EXERCISE. In your answer, copy every entry that follows exactly.

SUPPLIED DATA: Begin

/-! ### §5 Clause (A) for `GL₁` ⟺ the pinned datum on Weil's characters -/

/-- **Clause (A) of the summit for `n = 1`, decided up to the pinned Fontaine datum.**
`AutomorphicToGalois 1 𝓡 hcpt` holds iff for every algebraic Hecke character `θ` of `K` (any
infinity-type witness `hinf`, any modulus of definition `(T, e)`),
every `ℓ`, `ι : ℚ̄_ℓ ≃ ℂ` and every `v ∣ ℓ`, the datum `𝓡.pst ℓ v hv`
(= `fontainePstAdicCompletion v ℓ hv`) declares Weil's character `r_{θ,ι}|Γ_{K_v}` de Rham and
attaches to it a Weil–Deligne representation whose `ι`-transport has class `[(θ_v ∘ Art_v, 0)]`.
(→): run (A) on the cuspidal `θ ∘ det` [Borel–Jacquet §4.6], which is `L`-algebraic [Clozel;
Λ17], identify its partner with `r_{θ,ι}` (§2) and unfold local–global compatibility at `v ∣ ℓ`
via Λ20.  (←): every `L`-algebraic cuspidal `π` of `GL₁` is `θ ∘ det` for an algebraic `θ`
[Weil 1956; Clozel §1.2, §3.5 — `GL₁` is odd so `L`- = `C`-algebraic]; take `ρ := r_{θ,ι}` and
use §§2–4. [cite: BuzzardGeeLMS2014, Conj. 3.2.1, Conj. 3.2.2, Rem. 3.2.5]
[cite: Weil1956, §§1–2] [cite: SerreAbelianLadic1968, III §2.3]
[cite: FontaineAsterisque223VIII, §2.3.7] [cite: Conrad2011LiftingGlobal, App. B.4] -/
theorem automorphicToGalois_one_iff_pst (𝓡 : ReciprocityData K) :
    AutomorphicToGalois 1 𝓡 hcpt ↔
      ∀ (θ : HeckeCharacter K) (p q : InfinitePlace K → ℤ) (hinf : θ.HasInfinityType p q)
        (T : Finset (HeightOneSpectrum (𝓞 K))) (e : HeightOneSpectrum (𝓞 K) → ℕ)
        (hmod : HeckeCharacter.IsModulus θ T e) (ℓ : ℕ) [Fact ℓ.Prime] (ι : PadicAlgCl ℓ ≃+* ℂ)
        (v : HeightOneSpectrum (𝓞 K)) (hv : ((ℓ : ℕ) : 𝓞 K) ∈ v.asIdeal),
        (𝓡.pst ℓ v hv).IsDeRhamFramed ((hinf.weilRep hmod ι).toLocal v) ∧
          ∃ (r : WeilDeligneRep (v.adicCompletion K) (PadicAlgCl ℓ) (Fin 1 → PadicAlgCl ℓ))
            (rℂ : WeilDeligneRep (v.adicCompletion K) ℂ (Fin 1 → ℂ)),
            (𝓡.pst ℓ v hv).IsWeilDeligneOf ((hinf.weilRep hmod ι).toLocal v) r ∧
              r.IsTransportAlong (ι : PadicAlgCl ℓ →+* ℂ) rℂ ∧
              rℂ.HasFrobSemisimpleClass
                ((𝓡.llc v).recGL 1 (IrrClass.mk (SmoothIrrep.ofQuasiChar
                  (⟨θ.localComponent v, θ.continuous_localComponent v⟩ :
                    QuasiChar (v.adicCompletion K))))) := by
  constructor
  · intro hA θ p q hinf T e hmod ℓ _ ι v hv
    obtain ⟨π, hW, hW'⟩ := exists_cuspidal_detTwist_glOne hcpt θ
    have hχ := heckeCharacter_detTwist_glOne hW
    obtain ⟨ρ, -, hgeo, hcor, -⟩ :=
      hA π (isLAlgebraic_of_hasInfinityType_heckeCharacter_glOne π.1 hχ hinf) ℓ ι
    obtain rfl : ρ = hinf.weilRep hmod ι := eq_weilRep_of_corresponds 𝓡 ι π.1 hχ hinf hmod hcor
    refine ⟨hgeo.2 v hv, ?_⟩
    obtain ⟨πv, r, rℂ, hπv, -, h₂, h₃, h₄⟩ := hcor.2 v
    rw [irrClass_eq_ofQuasiChar_of_hasLocalComponentAt θ hW hW' hπv] at h₄
    exact ⟨r, rℂ, h₂ hv, h₃, h₄⟩
  · intro h
    rw [automorphicToGalois_one_iff 𝓡]
    intro π hπ ℓ _ ι
    obtain ⟨θ, hχ⟩ := π.1.exists_heckeCharacter_glOne
    obtain ⟨T₀, hT₀, hL⟩ := hπ
    obtain ⟨p, q, hinf⟩ := π.1.exists_hasInfinityType_heckeCharacter_glOne hχ hT₀
      ((InfinityType.isCAlgebraic_iff_isLAlgebraic_of_odd odd_one T₀).mpr hL)
    obtain ⟨T, e, hmod⟩ := θ.exists_isModulus
    refine ⟨hinf.weilRep hmod ι, (isGeometricFramed_weilRep_iff 𝓡 ι hinf hmod).mpr
      fun v hv => (h θ p q hinf T e hmod ℓ ι v hv).1,
      eventually_satakeFrobCompatibleAt_weilRep ι π.1 hχ hinf hmod, fun v => ?_⟩
    by_cases hv : ((ℓ : ℕ) : 𝓞 K) ∈ v.asIdeal
    · exact localGlobalCompatibleAt_weilRep_of_pst 𝓡 ι π.1 hχ hinf hmod hv
        (h θ p q hinf T e hmod ℓ ι v hv).2
    · exact localGlobalCompatibleAt_weilRep_away 𝓡 ι π.1 hχ hinf hmod hv

/-- Corollary: under clause (A) for `GL₁`, the pinned datum declares every Weil character
`r_{θ,ι}|Γ_{K_v}` (`v ∣ ℓ`) de Rham with Weil–Deligne class `[(θ_v ∘ Art_v, 0)]` — the two
properties of `fontainePstAdicCompletion` that clause (A) *asserts* rather than proves.
[cite: BuzzardGeeLMS2014, Rem. 3.2.5] [cite: FontaineMazurGeometric1995, §1] -/
theorem pst_weilRep_of_automorphicToGalois (𝓡 : ReciprocityData K)
    (hA : AutomorphicToGalois 1 𝓡 hcpt) (hinf : θ.HasInfinityType p q)
    (hmod : HeckeCharacter.IsModulus θ T e) (ι : PadicAlgCl ℓ ≃+* ℂ)
    (v : HeightOneSpectrum (𝓞 K)) (hv : ((ℓ : ℕ) : 𝓞 K) ∈ v.asIdeal) :
    (𝓡.pst ℓ v hv).IsDeRhamFramed ((hinf.weilRep hmod ι).toLocal v) ∧
      ∃ (r : WeilDeligneRep (v.adicCompletion K) (PadicAlgCl ℓ) (Fin 1 → PadicAlgCl ℓ))
        (rℂ : WeilDeligneRep (v.adicCompletion K) ℂ (Fin 1 → ℂ)),
        (𝓡.pst ℓ v hv).IsWeilDeligneOf ((hinf.weilRep hmod ι).toLocal v) r ∧
          r.IsTransportAlong (ι : PadicAlgCl ℓ →+* ℂ) rℂ ∧
          rℂ.HasFrobSemisimpleClass
            ((𝓡.llc v).recGL 1 (IrrClass.mk (SmoothIrrep.ofQuasiChar
              (⟨θ.localComponent v, θ.continuous_localComponent v⟩ :
                QuasiChar (v.adicCompletion K))))) :=
  (automorphicToGalois_one_iff_pst 𝓡).mp hA θ p q hinf T e hmod ℓ ι v hv

end Avatar

end GLOneRigidity

end Summit.Langlands.Langlands.Theorems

SUPPLIED DATA: End

TASK ANSWER.
/-! ### §5 Clause (A) for `GL₁` ⟺ the pinned datum on Weil's characters -/

/-- **Clause (A) of the summit for `n = 1`, decided up to the pinned Fontaine datum.**
`AutomorphicToGalois 1 𝓡 hcpt` holds iff for every algebraic Hecke character `θ` of `K` (any
infinity-type witness `hinf`, any modulus of definition `(T, e)`),
every `ℓ`, `ι : ℚ̄_ℓ ≃ ℂ` and every `v ∣ ℓ`, the datum `𝓡.pst ℓ v hv`
(= `fontainePstAdicCompletion v ℓ hv`) declares Weil's character `r_{θ,ι}|Γ_{K_v}` de Rham and
attaches to it a Weil–Deligne representation whose `ι`-transport has class `[(θ_v ∘ Art_v, 0)]`.
(→): run (A) on the cuspidal `θ ∘ det` [Borel–Jacquet §4.6], which is `L`-algebraic [Clozel;
Λ17], identify its partner with `r_{θ,ι}` (§2) and unfold local–global compatibility at `v ∣ ℓ`
via Λ20.  (←): every `L`-algebraic cuspidal `π` of `GL₁` is `θ ∘ det` for an algebraic `θ`
[Weil 1956; Clozel §1.2, §3.5 — `GL₁` is odd so `L`- = `C`-algebraic]; take `ρ := r_{θ,ι}` and
use §§2–4. [cite: BuzzardGeeLMS2014, Conj. 3.2.1, Conj. 3.2.2, Rem. 3.2.5]
[cite: Weil1956, §§1–2] [cite: SerreAbelianLadic1968, III §2.3]
[cite: FontaineAsterisque223VIII, §2.3.7] [cite: Conrad2011LiftingGlobal, App. B.4] -/
theorem automorphicToGalois_one_iff_pst (𝓡 : ReciprocityData K) :
    AutomorphicToGalois 1 𝓡 hcpt ↔
      ∀ (θ : HeckeCharacter K) (p q : InfinitePlace K → ℤ) (hinf : θ.HasInfinityType p q)
        (T : Finset (HeightOneSpectrum (𝓞 K))) (e : HeightOneSpectrum (𝓞 K) → ℕ)
        (hmod : HeckeCharacter.IsModulus θ T e) (ℓ : ℕ) [Fact ℓ.Prime] (ι : PadicAlgCl ℓ ≃+* ℂ)
        (v : HeightOneSpectrum (𝓞 K)) (hv : ((ℓ : ℕ) : 𝓞 K) ∈ v.asIdeal),
        (𝓡.pst ℓ v hv).IsDeRhamFramed ((hinf.weilRep hmod ι).toLocal v) ∧
          ∃ (r : WeilDeligneRep (v.adicCompletion K) (PadicAlgCl ℓ) (Fin 1 → PadicAlgCl ℓ))
            (rℂ : WeilDeligneRep (v.adicCompletion K) ℂ (Fin 1 → ℂ)),
            (𝓡.pst ℓ v hv).IsWeilDeligneOf ((hinf.weilRep hmod ι).toLocal v) r ∧
              r.IsTransportAlong (ι : PadicAlgCl ℓ →+* ℂ) rℂ ∧
              rℂ.HasFrobSemisimpleClass
                ((𝓡.llc v).recGL 1 (IrrClass.mk (SmoothIrrep.ofQuasiChar
                  (⟨θ.localComponent v, θ.continuous_localComponent v⟩ :
                    QuasiChar (v.adicCompletion K))))) := by
  constructor
  · intro hA θ p q hinf T e hmod ℓ _ ι v hv
    obtain ⟨π, hW, hW'⟩ := exists_cuspidal_detTwist_glOne hcpt θ
    have hχ := heckeCharacter_detTwist_glOne hW
    obtain ⟨ρ, -, hgeo, hcor, -⟩ :=
      hA π (isLAlgebraic_of_hasInfinityType_heckeCharacter_glOne π.1 hχ hinf) ℓ ι
    obtain rfl : ρ = hinf.weilRep hmod ι := eq_weilRep_of_corresponds 𝓡 ι π.1 hχ hinf hmod hcor
    refine ⟨hgeo.2 v hv, ?_⟩
    obtain ⟨πv, r, rℂ, hπv, -, h₂, h₃, h₄⟩ := hcor.2 v
    rw [irrClass_eq_ofQuasiChar_of_hasLocalComponentAt θ hW hW' hπv] at h₄
    exact ⟨r, rℂ, h₂ hv, h₃, h₄⟩
  · intro h
    rw [automorphicToGalois_one_iff 𝓡]
    intro π hπ ℓ _ ι
    obtain ⟨θ, hχ⟩ := π.1.exists_heckeCharacter_glOne
    obtain ⟨T₀, hT₀, hL⟩ := hπ
    obtain ⟨p, q, hinf⟩ := π.1.exists_hasInfinityType_heckeCharacter_glOne hχ hT₀
      ((InfinityType.isCAlgebraic_iff_isLAlgebraic_of_odd odd_one T₀).mpr hL)
    obtain ⟨T, e, hmod⟩ := θ.exists_isModulus
    refine ⟨hinf.weilRep hmod ι, (isGeometricFramed_weilRep_iff 𝓡 ι hinf hmod).mpr
      fun v hv => (h θ p q hinf T e hmod ℓ ι v hv).1,
      eventually_satakeFrobCompatibleAt_weilRep ι π.1 hχ hinf hmod, fun v => ?_⟩
    by_cases hv : ((ℓ : ℕ) : 𝓞 K) ∈ v.asIdeal
    · exact localGlobalCompatibleAt_weilRep_of_pst 𝓡 ι π.1 hχ hinf hmod hv
        (h θ p q hinf T e hmod ℓ ι v hv).2
    · exact localGlobalCompatibleAt_weilRep_away 𝓡 ι π.1 hχ hinf hmod hv

/-- Corollary: under clause (A) for `GL₁`, the pinned datum declares every Weil character
`r_{θ,ι}|Γ_{K_v}` (`v ∣ ℓ`) de Rham with Weil–Deligne class `[(θ_v ∘ Art_v, 0)]` — the two
properties of `fontainePstAdicCompletion` that clause (A) *asserts* rather than proves.
[cite: BuzzardGeeLMS2014, Rem. 3.2.5] [cite: FontaineMazurGeometric1995, §1] -/
theorem pst_weilRep_of_automorphicToGalois (𝓡 : ReciprocityData K)
    (hA : AutomorphicToGalois 1 𝓡 hcpt) (hinf : θ.HasInfinityType p q)
    (hmod : HeckeCharacter.IsModulus θ T e) (ι : PadicAlgCl ℓ ≃+* ℂ)
    (v : HeightOneSpectrum (𝓞 K)) (hv : ((ℓ : ℕ) : 𝓞 K) ∈ v.asIdeal) :
    (𝓡.pst ℓ v hv).IsDeRhamFramed ((hinf.weilRep hmod ι).toLocal v) ∧
      ∃ (r : WeilDeligneRep (v.adicCompletion K) (PadicAlgCl ℓ) (Fin 1 → PadicAlgCl ℓ))
        (rℂ : WeilDeligneRep (v.adicCompletion K) ℂ (Fin 1 → ℂ)),
        (𝓡.pst ℓ v hv).IsWeilDeligneOf ((hinf.weilRep hmod ι).toLocal v) r ∧
          r.IsTransportAlong (ι : PadicAlgCl ℓ →+* ℂ) rℂ ∧
          rℂ.HasFrobSemisimpleClass
            ((𝓡.llc v).recGL 1 (IrrClass.mk (SmoothIrrep.ofQuasiChar
              (⟨θ.localComponent v, θ.continuous_localComponent v⟩ :
                QuasiChar (v.adicCompletion K))))) :=
  (automorphicToGalois_one_iff_pst 𝓡).mp hA θ p q hinf T e hmod ℓ ι v hv

end Avatar

end GLOneRigidity

end Summit.Langlands.Langlands.Theorems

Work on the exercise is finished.